Now, how is this story told by Hartmann? As Struensee for entirely selfish reasons scheming his way to power and toppling masterful politician Bernstorff, and then thankfully getting his just deserts at the hands of Fritz fan Juliana. Why is Juliana a Fritz fan? Because Juliana is Juliana of Braunschweig-Wolffensbüttel, (much younger) sister to EC and Louise (Juliana was born in 1729). Fritz hasn't been keen on either Bernstorff or Struenseen, but he's not going to waste the opportunity of another fan on the throne of a neigboring country.

Now, what truly gets me is the presentation of Struensee as a selfish schemer taking over Denmark purely to enrich himself.

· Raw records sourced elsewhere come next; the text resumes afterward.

import Literature.NumberTheory.Automorphic.BorelDimension
import Literature.NumberTheory.Automorphic.BorelOfBaseDimension
import Literature.NumberTheory.Automorphic.BigCellOpenProofs
import Literature.NumberTheory.Automorphic.IsomorphismTheoremUniqueLieHolds
import HarnessLib

/-!
# Springer 8.1.3 (ii) and the dimension of `B(b)`, in every characteristic: the discharges
`zdim_borel_and_group_holds`, `zdim_eq_rank_add_card_roots_holds`, `zdim_borelOfBase_holds`
(trunk T-AUTOMORPHIC, G25 AutomorphicL; proof file of the named facts `zdim_borel_and_group`,
`zdim_borelOfBase` of `ReductiveDualChevalleyBasedProofs.lean` and `zdim_eq_rank_add_card_roots` of
`BigCellOpen.lean` — Springer, *Linear Algebraic Groups*, 2nd ed., Cor. 8.1.3 (ii), p. 133: *"`dim B =
r + ½|R|`, `dim G = r + |R|`, where `r = dim T`"*, and Prop. 8.2.4 (i), proof, p. 139: *"`B̃ = T.U₁`
is a closed, connected, solvable subgroup of `G`, of dimension `dim T + ½|R|`"*; `G` connected
reductive over an algebraically closed field, `T` a maximal torus; the facts quantify over every
characteristic)

Printed proof of 8.1.3 (ii): *"Using 8.1.2 one determines `dim 𝔟` and `dim 𝔤`"* — that is,
`𝔤 = 𝔱 ⊕ ⨁_{α ∈ R} 𝔤_α` with `dim 𝔤_α = 1` (8.1.2) and `𝔟 = 𝔱 ⊕ ⨁_{α ∈ R⁺(B)} 𝔤_α` (7.4.5). The
tree reduced each of the three named facts to Springer 8.1.2 (the named fact `lieWeights_eq_roots`:
`P = R` and `dim 𝔤_α = 1`) in every characteristic — `zdim_borel_and_group_of_lieWeights_eq_roots`
(`BorelDimension.lean`), `zdim_eq_rank_add_card_roots_of_lieWeights_eq_roots`
(`BigCellOpenProofs.lean`), `zdim_borelOfBase_of_lieWeights_eq_roots` (`BorelOfBaseDimension.lean`,
with `𝔤^T ⊆ L(T)`, the theorem `lieWeightSpace_one_le_lieAlgebraGL_holds`, 5.4.7 / 7.6.4 (ii)) — and
8.1.2 is now a theorem of the tree in every characteristic (`lieWeights_eq_roots_holds`,
`IsomorphismTheoremUniqueLieHolds.lean`: existence of root homomorphisms in semisimple rank one,
7.3.3 (i)). This file records the three closed discharges. No named fact is introduced and no
statement of the tree is changed.

## References

* [SpringerLAG1998] T. A. Springer, *Linear Algebraic Groups*, 2nd ed., Progress in Mathematics 9,
  Birkhäuser (1998): Cor. 8.1.3 (ii) (p. 133), Cor. 8.1.2 (pp. 132–133), Prop. 8.2.4 (i) proof
  (p. 139) with Lemma 8.2.2, Cor. 5.4.7, Cor. 7.6.4 (ii).
-/

noncomputable section

open scoped MatrixGroups IsMulCommutative

namespace Literature.NumberTheory.Automorphic

variable {k : Type*} [Field k] {n : Type*} [Fintype n] [DecidableEq n]
variable {ι X Y : Type*} [AddCommGroup X] [AddCommGroup Y]
variable {G T : Subgroup (GL n k)}

/-- **Discharge of `zdim_borel_and_group` (Springer 8.1.3 (ii)), in every characteristic.** For
`G ≤ GL n k` connected reductive over an algebraically closed field, `T` a maximal torus and
`B ⊇ T` a Borel subgroup: `2 dim B = 2 dim T + |R|` and `dim G = dim T + |R|` (`R = roots G T`,
`dim = IsZConnected.zdim`). Proof: `zdim_borel_and_group_of_lieWeights_eq_roots` (the printed
reduction *"using 8.1.2 one determines `dim 𝔟` and `dim 𝔤`"*, applied to `G` and to the centralisers
`G_α`) with the theorem `lieWeights_eq_roots_holds` (8.1.2).
[cite: SpringerLAG1998, Cor. 8.1.3 (ii) with Cor. 8.1.2] -/
theorem zdim_borel_and_group_holds : zdim_borel_and_group (G := G) (T := T) :=
  zdim_borel_and_group_of_lieWeights_eq_roots fun _ => lieWeights_eq_roots_holds

variable [IsMulCommutative ↥T]

/-- **Discharge of `zdim_eq_rank_add_card_roots` (Springer 8.1.3 (ii), `dim G = r + |R|`), in every
characteristic.** For `G ≤ GL n k` connected reductive over an algebraically closed field, `T` a
maximal torus and `P` (roots indexed by `ι`) the root datum of `(G, T)`: `dim G = dim T + |ι|`.
Proof: `zdim_eq_rank_add_card_roots_of_lieWeights_eq_roots` (8.1.2 with 7.6.4 (ii), 5.4.7:
`𝔤 = L(T) ⊕ ⨁_{α ∈ P} 𝔤_α`) with the theorem `lieWeights_eq_roots_holds` (8.1.2).
[cite: SpringerLAG1998, Cor. 8.1.3 (ii) with Cor. 8.1.2] -/
theorem zdim_eq_rank_add_card_roots_holds :
    zdim_eq_rank_add_card_roots (ι := ι) (X := X) (Y := Y) G T :=
  zdim_eq_rank_add_card_roots_of_lieWeights_eq_roots lieWeights_eq_roots_holds

/-- **Discharge of `zdim_borelOfBase` (Springer 8.2.4 (i), proof: `dim B̃ = dim T + ½|R|`), in every
characteristic.** For `G ≤ GL n k` connected reductive over an algebraically closed field, `T` a
maximal torus, `P` the root datum of `(G, T)` and `b` a base: `2 dim B(b) = 2 dim T + |R|` for
`B(b) = ⟨T, U_α : α ∈ R⁺(b)⟩`. Proof: `zdim_borelOfBase_of_lieWeights_eq_roots` (weight-space
decomposition of `Lie B(b)`, in print via 8.2.2) with the theorems `lieWeights_eq_roots_holds` (8.1.2)
and `lieWeightSpace_one_le_lieAlgebraGL_holds` (`𝔤^T ⊆ L(T)`, 5.4.7 with 7.6.4 (ii)).
[cite: SpringerLAG1998, Prop. 8.2.4 (i) proof with Lemma 8.2.2 and Cor. 8.1.2] -/
theorem zdim_borelOfBase_holds : zdim_borelOfBase (G := G) (T := T) (ι := ι) (X := X) (Y := Y) :=
  zdim_borelOfBase_of_lieWeights_eq_roots lieWeights_eq_roots_holds
    (lieWeightSpace_one_le_lieAlgebraGL_holds G T)

end Literature.NumberTheory.Automorphic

According to our author of the biographie romancée:

Johann Friedrich Struensee, son of a pastor from Prussian Halle and three years old when Friedrich ascends the throne, does not admire the Prussian king. But he was also shaped by this once-in-a-century phenomenon, and he incorporated his political ideas so faithfully into his own statesmanlike thinking that he appeared to many to be a copy of Frederick II. Struensee will probably never find out again that after his fall, no one else has spoken about him in such a caustic, poisonous, and utterly devastating way as this king: Fridericus Rex seems to refuse to be taken so shamelessly at his word by a petty bourgeois, and by one of his own former subjects.

Well, there's your answer! He didn't admire Fritz and Fritz spoke caustically about him, so clearly Hartmann won't give him the time of day.

I did order Hartmann, btw, because you said there was material about Denmark and the Great Northern War, and, well, I have to read it. ;) But I will read it through a skeptical lens.

* There is a lot of emphasis by the author of the Struensee bio that Fritz is not der Große so much as he is der Einzige. I laughed. Don't let me not write this book up, it's too much fun so far!

Re: Struensee

Date: 2023-02-06 07:01 am (UTC)
selenak: (Wilhelmine)
From: [personal profile] selenak
LOL. Yes, since Stefan Hartmann is a committed Fritz-Fan himself and regards "History of my Time" and "History of the Seven Years War" (both by Fritz) as his main sources for all things Prussia, with their veracity never called into question, it's no wonder poor Struensee gets slandered by him as well, then.

MT married a Frenchman

*dies*

[personal profile] cahn, since you're currently with the Ottonians in the German History Podcast, you'll recall that the question as to whether Lothringia (i.e. Lorraine) is French or German is, err, only one of the main concerns for German Emperors from Charlemagne's great grandchildren onwards and, as Dirk says, will only be finally resolved in 1945.

Mind you, I do recall some people when MT promoted FS for HRE argued he wasn't German enough, but the people in question just didn't want another (married to a) Habsburg Emperor.

Re: Struensee

Date: 2023-02-06 05:21 pm (UTC)
mildred_of_midgard: (Default)
From: [personal profile] mildred_of_midgard
cahn, since you're currently with the Ottonians in the German History Podcast, you'll recall that the question as to whether Lothringia (i.e. Lorraine) is French or German is, err, only one of the main concerns for German Emperors from Charlemagne's great grandchildren onwards

I was going to say, I know the relationship of Lorraine to France in the 18th century is complicated and in flux, but all you have to know is that it's not the same as the relationship to France in the present day! It's been complicated since like 843!

Also, the book was written in 1985, so 1945 was within living memory. No excuse!